Stored data:
import Mathlib.FieldTheory.Galois.Infinite
import Mathlib.RingTheory.RootsOfUnity.AlgebraicallyClosed
import Literature.NumberTheory.GaloisRepresentations.LocalReciprocityProofs
import Literature.NumberTheory.GaloisRepresentations.WeilGroupFrobeniusPowers
import Literature.AnabelianGeometry.AbsoluteAnabelian.MLFGaloisGroups
import HarnessLib

/-!
# Unramified subextensions of a local field through the Weil group (proofs only)

Auxiliaries for the DISCHARGE of the LCFT input `mlf_unramified_criterion` of
`MLFReciprocityInputs.lean` ([AbsAnab] Prop 1.2.1 (ii) proof, p. 11: "whether or not a finite
extension is unramified may be determined group-theoretically"; the discharge itself is
`MLFUnramifiedCriterionProofs.lean`).  `F` is a non-archimedean local field of characteristic
`0` with residue field of cardinality `q`, `W_F ≤ Γ_F` its Weil group with `deg : W_F → ℤ`
(tree `GaloisRepresentations` trunk), `E ⊆ F̄` a finite subextension with Weil subgroup
`W_F ∩ G_E = fieldSubgroup F E`.

* `smul_eq_self_iff_pow_eq_one_of_forall_dvd` — a root of unity `ζ` of order prime to `p` is
  fixed by every `w ∈ W_F` with `n ∣ deg w` iff `ζ^(q^n - 1) = 1` (`w` acts by `ζ ↦ ζ^(q^deg w)`,
  tree `smul_eq_pow_of_isFrobPow`).
* `index_fieldSubgroup_eq` — `[W_F : W_F ∩ G_E] = [Γ_F : G_E] = [E : F]` (`W_F` dense, `G_E`
  open; Krull).
* `exists_deg_generator` — a finite-index subgroup `U ≤ W_F` has a least positive degree `m`,
  every degree in `U` is a multiple of `m`, and `U = deg⁻¹(mℤ)` when `U ⊇ I_F`.
* `mem_iff_forall_fieldSubgroup_smul` — `x ∈ E ↔` `x` is fixed by `W_F ∩ G_E` (Galois
  correspondence + density).
* `natCard_primeToRootsOfUnity_eq_of_absInertia_le` / `absInertia_le_galFixing_of_natCard_eq` —
  **`I_F ≤ G_E` iff `#μ_{p'}(E) + 1 = q^[E:F]`**, and `#μ_{p'}(F) + 1 = q`.

(Serre, *Local Fields* III §5, IV §4; Neukirch, *ANT* II (7.12)–(7.13).)  Theorems only; no new
definitions, no named facts.  HONEST FRAMING: classical, no bearing on [IUTchIII] Cor. 3.12.
[cite: MochizukiAbsAnab2004, Prop 1.2.1 (ii) proof p.11]
-/

noncomputable section

open Topology Filter Field ValuativeRel
open scoped Pointwise

namespace Literature.AnabelianGeometry.AbsoluteAnabelian

open Literature.NumberTheory.GaloisRepresentations
open Literature.NumberTheory.GaloisRepresentations.IsNonarchimedeanLocalField
open Literature.NumberTheory.GaloisRepresentations.LocalWeilDatum

universe u

section Local

variable (F : Type u) [Field F] [ValuativeRel F] [TopologicalSpace F] [IsNonarchimedeanLocalField F]

/-! ### The degree map of the Weil group -/

/-- `deg (w ^ k) = k * deg w`, `ℕ`-exponent, unprimed names of the discharged facts.
[cite: MochizukiAbsAnab2004, Prop 1.2.1 (ii) proof p.11] -/
theorem isFrobPow_of_deg_eq {w : WeilGroup F} {n : ℤ} (h : WeilGroup.deg w = n) :
    IsFrobPow (WeilGroup.toAbsGalois F w) n :=
  (WeilGroup.deg_eq_iff IsFrobPow.mul_holds IsFrobPow.unique_holds).mp h

variable {F}

/-- An element `w ∈ W_F` of degree `k ≥ 0` acts on a root of unity `ζ` of order `N` prime to the
residue characteristic by `ζ ↦ ζ^(q^k)`. [cite: MochizukiAbsAnab2004, Prop 1.2.1 (ii) proof p.11] -/
theorem smul_eq_pow_of_deg_eq' {N : ℕ} (hN : ¬ ringChar 𝓀[F] ∣ N) (hN0 : N ≠ 0)
    {w : WeilGroup F} {k : ℕ} (hw : WeilGroup.deg w = k) {ζ : AlgebraicClosure F}
    (hζ : ζ ^ N = 1) :
    WeilGroup.toAbsGalois F w • ζ = ζ ^ residueFieldCard F ^ k :=
  smul_eq_pow_of_isFrobPow F hN hN0 (isFrobPow_of_deg_eq F hw) hζ

/-- If `ζ^(q^n) = ζ` then `ζ^(q^(n j)) = ζ`. [cite: MochizukiAbsAnab2004, Prop 1.2.1 (ii) proof p.11] -/
theorem pow_pow_mul_eq_self_of_pow_pow_eq_self {R : Type*} [Monoid R] {ζ : R} {q n : ℕ}
    (h : ζ ^ q ^ n = ζ) (j : ℕ) : ζ ^ q ^ (n * j) = ζ := by
  induction j with
  | zero => rw [mul_zero, pow_zero, pow_one]
  | succ j ih => rw [Nat.mul_succ, pow_add, pow_mul, ih, h]

/-- **Frobenius powers and roots of unity.**  For a root of unity `ζ ∈ F̄` of order `N` prime
to the residue characteristic and `n ≥ 1`: every `w ∈ W_F` with `n ∣ deg w` fixes `ζ` iff
`ζ^(q^n - 1) = 1` (i.e. `ζ ∈ F_n = F(μ_{q^n-1})`, the unramified extension of degree `n`).
[cite: MochizukiAbsAnab2004, Prop 1.2.1 (ii) proof p.11] -/
theorem smul_eq_self_iff_pow_eq_one_of_forall_dvd {N : ℕ} (hN : ¬ ringChar 𝓀[F] ∣ N)
    (hN0 : N ≠ 0) (n : ℕ) {ζ : AlgebraicClosure F} (hζ : ζ ^ N = 1) :
    (∀ w : WeilGroup F, (n : ℤ) ∣ WeilGroup.deg w → WeilGroup.toAbsGalois F w • ζ = ζ) ↔
      ζ ^ (residueFieldCard F ^ n - 1) = 1 := by
  have hζ0 : ζ ≠ 0 := by
    rintro rfl
    rw [zero_pow hN0] at hζ
    exact zero_ne_one hζ
  have hq1 : 1 ≤ residueFieldCard F ^ n := Nat.one_le_pow _ _ (by
    have := one_lt_residueFieldCard F; omega)
  -- `ζ^(q^n - 1) = 1 ↔ ζ^(q^n) = ζ`
  have key : ζ ^ (residueFieldCard F ^ n - 1) = 1 ↔ ζ ^ residueFieldCard F ^ n = ζ := by
    constructor
    · intro h
      rw [← Nat.sub_add_cancel hq1, pow_succ, h, one_mul]
    · intro h
      apply mul_right_cancel₀ hζ0
      rw [← pow_succ, Nat.sub_add_cancel hq1, h, one_mul]
  rw [key]
  constructor
  · intro h
    -- a Weil element of degree exactly `n`
    obtain ⟨w, hw⟩ := WeilGroup.deg_surjective IsFrobPow.mul_holds IsFrobPow.unique_holds
      (exists_isFrobPow_holds F) (n : ℤ)
    have h1 := h w ⟨1, by rw [mul_one, hw]⟩
    rwa [smul_eq_pow_of_deg_eq' hN hN0 hw hζ] at h1
  · intro h w hw
    obtain ⟨j, hj⟩ := hw
    rcases Int.eq_nat_or_neg j with ⟨i, rfl | rfl⟩
    · have hdeg : WeilGroup.deg w = ((n * i : ℕ) : ℤ) := by rw [hj]; push_cast; ring
      rw [smul_eq_pow_of_deg_eq' hN hN0 hdeg hζ]
      exact pow_pow_mul_eq_self_of_pow_pow_eq_self h i
    · have hdeg : WeilGroup.deg w⁻¹ = ((n * i : ℕ) : ℤ) := by
        rw [WeilGroup.deg_inv IsFrobPow.mul_holds IsFrobPow.unique_holds, hj]; push_cast; ring
      have h1 : WeilGroup.toAbsGalois F w⁻¹ • ζ = ζ := by
        rw [smul_eq_pow_of_deg_eq' hN hN0 hdeg hζ]
        exact pow_pow_mul_eq_self_of_pow_pow_eq_self h i
      rw [map_inv, inv_smul_eq_iff] at h1
      exact h1.symm

/-! ### Indices: `[W_F : W_F ∩ G_E] = [Γ_F : G_E] = [E : F]` -/

/-- For a finite subextension `E ⊆ F̄`, the natural map `W_F / (W_F ∩ G_E) → Γ_F / G_E` is a
bijection (`W_F` is dense in `Γ_F` and `G_E` is open), so the indices agree.
[cite: MochizukiAbsAnab2004, Prop 1.2.1 (ii) proof p.11] -/
theorem index_fieldSubgroup_eq (E : IntermediateField F (AlgebraicClosure F))
    [FiniteDimensional F E] :
    (fieldSubgroup F E).index = (galFixing F E).index := by
  classical
  let e : WeilGroup F ⧸ fieldSubgroup F E → absoluteGaloisGroup F ⧸ galFixing F E :=
    Quotient.map' (WeilGroup.toAbsGalois F) (by
      intro a b h
      rw [QuotientGroup.leftRel_apply] at h ⊢
      rw [fieldSubgroup, Subgroup.mem_comap, map_mul, map_inv] at h
      exact h)
  have hinj : Function.Injective e := by
    intro q₁ q₂ h
    induction q₁ using QuotientGroup.induction_on with | H a => ?_
    induction q₂ using QuotientGroup.induction_on with | H b => ?_
    have h' : (QuotientGroup.mk (WeilGroup.toAbsGalois F a) :
        absoluteGaloisGroup F ⧸ galFixing F E) = QuotientGroup.mk (WeilGroup.toAbsGalois F b) := h
    refine QuotientGroup.eq.mpr ?_
    rw [fieldSubgroup, Subgroup.mem_comap, map_mul, map_inv]
    exact QuotientGroup.eq.mp h'
  have hsurj : Function.Surjective e := by
    intro y
    induction y using QuotientGroup.induction_on with | H γ => ?_
    -- the open coset `γ · G_E` meets the dense image of `W_F`
    have hopen : IsOpen (γ • (galFixing F E : Set (absoluteGaloisGroup F))) :=
      (isOpen_galFixing F E).smul γ
    obtain ⟨w, hw⟩ := (WeilGroup.denseRange_toAbsGalois_holds F).exists_mem_open hopen
      ⟨γ, by simpa using Set.smul_mem_smul_set (a := γ) (galFixing F E).one_mem⟩
    obtain ⟨g, hg, hgw⟩ := hw
    have hgw' : γ * g = WeilGroup.toAbsGalois F w := hgw
    refine ⟨QuotientGroup.mk w, ?_⟩
    change (QuotientGroup.mk (WeilGroup.toAbsGalois F w) : absoluteGaloisGroup F ⧸ galFixing F E)
      = QuotientGroup.mk γ
    rw [QuotientGroup.eq, ← hgw', mul_inv_rev, mul_assoc, inv_mul_cancel, mul_one]
    exact (galFixing F E).inv_mem hg
  rw [Subgroup.index, Subgroup.index]
  exact Nat.card_eq_of_bijective e ⟨hinj, hsurj⟩

omit [ValuativeRel F] [TopologicalSpace F] [IsNonarchimedeanLocalField F] in
/-- `[Γ_F : G_E] = [E : F]` (Krull; `F` of characteristic `0` so that `F̄/F` is Galois).
[cite: MochizukiAbsAnab2004, Prop 1.2.1 (ii) proof p.11] -/
theorem index_galFixing_eq_finrank [CharZero F] (E : IntermediateField F (AlgebraicClosure F))
    [FiniteDimensional F E] : (galFixing F E).index = Module.finrank F E := by
  rw [galFixing, Subgroup.index_comap_of_surjective _ (absoluteGaloisGroup.toAlgEquiv F).surjective,
    IntermediateField.finrank_eq_fixingSubgroup_index]

/-! ### Subgroups of `W_F` through their degrees -/

/-- The subgroup `deg⁻¹(mℤ) ≤ W_F` has index `m` (`m ≥ 1`; `deg` is onto `ℤ`).
[cite: MochizukiAbsAnab2004, Prop 1.2.1 (ii) proof p.11] -/
theorem index_degMultiples {m : ℕ} (hm : 0 < m) (D : Subgroup (WeilGroup F))
    (hD : ∀ w, w ∈ D ↔ (m : ℤ) ∣ WeilGroup.deg w) : D.index = m := by
  classical
  haveI : NeZero m := ⟨hm.ne'⟩
  -- `deg mod m : W_F →* Multiplicative (ZMod m)`, surjective with kernel `D`
  let f : WeilGroup F →* Multiplicative (ZMod m) :=
    (AddMonoidHom.toMultiplicative (Int.castAddHom (ZMod m))).comp
      (WeilGroup.degHom F IsFrobPow.mul_holds IsFrobPow.unique_holds)
  have hf : ∀ w, f w = Multiplicative.ofAdd ((WeilGroup.deg w : ℤ) : ZMod m) := fun w => rfl
  have hker : f.ker = D := by
    ext w
    rw [MonoidHom.mem_ker, hf, hD, ← ofAdd_zero, Multiplicative.ofAdd.injective.eq_iff,
      ZMod.intCast_zmod_eq_zero_iff_dvd]
  have hsurj : Function.Surjective f := by
    intro y
    obtain ⟨k, hk⟩ := ZMod.intCast_surjective (Multiplicative.toAdd y)
    obtain ⟨w, hw⟩ := WeilGroup.deg_surjective IsFrobPow.mul_holds IsFrobPow.unique_holds
      (exists_isFrobPow_holds F) k
    exact ⟨w, by rw [hf, hw, hk]; rfl⟩
  rw [← hker, Subgroup.index_ker, MonoidHom.range_eq_top.mpr hsurj, Subgroup.card_top,
    Nat.card_eq_fintype_card, Fintype.card_multiplicative, ZMod.card]

/-- **Least positive degree.**  A subgroup `U ≤ W_F` of finite index contains an element of
least positive degree `m`, and every degree occurring in `U` is a multiple of `m`.
[cite: MochizukiAbsAnab2004, Prop 1.2.1 (ii) proof p.11] -/
theorem exists_least_pos_deg (U : Subgroup (WeilGroup F)) [U.FiniteIndex] :
    ∃ m : ℕ, 0 < m ∧ (∃ w ∈ U, WeilGroup.deg w = m) ∧
      ∀ w ∈ U, (m : ℤ) ∣ WeilGroup.deg w := by
  classical
  have hmul : IsFrobPow.mul (F := F) := IsFrobPow.mul_holds
  have huniq : IsFrobPow.unique (F := F) := IsFrobPow.unique_holds
  -- an element of positive degree in `U`: a power of a degree-one element
  obtain ⟨φ, hφ⟩ := WeilGroup.deg_surjective hmul huniq (exists_isFrobPow_holds F) (1 : ℤ)
  obtain ⟨k, hk, -, hφk⟩ := Subgroup.exists_pow_mem_of_index_ne_zero
    Subgroup.FiniteIndex.index_ne_zero φ (H := U)
  have hS : ∃ m : ℕ, 0 < m ∧ ∃ w ∈ U, WeilGroup.deg w = m :=
    ⟨k, hk, φ ^ k, hφk, by rw [WeilGroup.deg_pow, hφ, mul_one]⟩
  refine ⟨Nat.find hS, (Nat.find_spec hS).1, (Nat.find_spec hS).2, ?_⟩
  set m := Nat.find hS with hmdef
  obtain ⟨w₀, hw₀U, hw₀⟩ := (Nat.find_spec hS).2
  have hm : 0 < m := (Nat.find_spec hS).1
  intro w hw
  -- division with remainder of `deg w` by `m`
  set d := WeilGroup.deg w with hd
  have hmz : (m : ℤ) ≠ 0 := by exact_mod_cast hm.ne'
  set r := d % m with hr
  set a := d / m with ha
  have hdecomp : d = m * a + r := by rw [hr, ha, add_comm]; exact (Int.emod_add_mul_ediv d m).symm
  have hr0 : 0 ≤ r := Int.emod_nonneg d hmz
  have hrm : r < m := Int.emod_lt_of_pos d (by exact_mod_cast hm)
  -- `w * w₀^(-a) ∈ U` has degree `r`
  have hmem : w * w₀ ^ (-a) ∈ U := U.mul_mem hw (U.zpow_mem hw₀U _)
  have hdeg : WeilGroup.deg (w * w₀ ^ (-a)) = r := by
    rw [WeilGroup.deg_mul hmul huniq, WeilGroup.deg_zpow, hw₀, ← hd, hdecomp]; ring
  by_cases hr' : r = 0
  · rw [hdecomp, hr', add_zero]; exact ⟨a, rfl⟩
  · exfalso
    have hrpos : 0 < r := lt_of_le_of_ne hr0 (Ne.symm hr')
    obtain ⟨r', hr'⟩ := Int.eq_ofNat_of_zero_le hr0
    have hr'pos : 0 < r' := by rw [hr'] at hrpos; exact_mod_cast hrpos
    have hr'lt : r' < m := by rw [hr'] at hrm; exact_mod_cast hrm
    have hmin := Nat.find_min hS hr'lt
    exact hmin ⟨hr'pos, w * w₀ ^ (-a), hmem, by rw [hdeg, hr']⟩

/-! ### Membership in `E` through the Weil subgroup -/

/-- Galois correspondence through the Weil group (`F` of characteristic `0`, `E/F` finite):
`x ∈ E` iff `x` is fixed by `W_F ∩ G_E` (tree `smul_eq_self_of_forall_fieldSubgroup` + Krull).
[cite: MochizukiAbsAnab2004, Prop 1.2.1 (ii) proof p.11] -/
theorem mem_iff_forall_fieldSubgroup_smul [CharZero F] (E : IntermediateField F (AlgebraicClosure F))
    [FiniteDimensional F E] (x : AlgebraicClosure F) :
    x ∈ E ↔ ∀ w ∈ fieldSubgroup F E, WeilGroup.toAbsGalois F w • x = x := by
  constructor
  · intro hx w hw
    exact (mem_fieldSubgroup_iff F).mp hw x hx
  · intro h
    have hfix : ∀ σ ∈ galFixing F E, σ • x = x := fun σ hσ =>
      smul_eq_self_of_forall_fieldSubgroup F E h hσ
    rw [← InfiniteGalois.fixedField_fixingSubgroup E, IntermediateField.mem_fixedField_iff]
    intro g hg
    have := hfix ((absoluteGaloisGroup.toAlgEquiv F).symm g) (by
      rw [galFixing, Subgroup.mem_comap]
      simpa using hg)
    simpa [absoluteGaloisGroup.smul_def] using this

end Local

end Literature.AnabelianGeometry.AbsoluteAnabelian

» Task details:
All lines above in which the word "NumberTheory" occurs should be identified and copied.

» Written answer:
import Literature.NumberTheory.GaloisRepresentations.LocalReciprocityProofs
import Literature.NumberTheory.GaloisRepresentations.WeilGroupFrobeniusPowers
open Literature.NumberTheory.GaloisRepresentations
open Literature.NumberTheory.GaloisRepresentations.IsNonarchimedeanLocalField
open Literature.NumberTheory.GaloisRepresentations.LocalWeilDatum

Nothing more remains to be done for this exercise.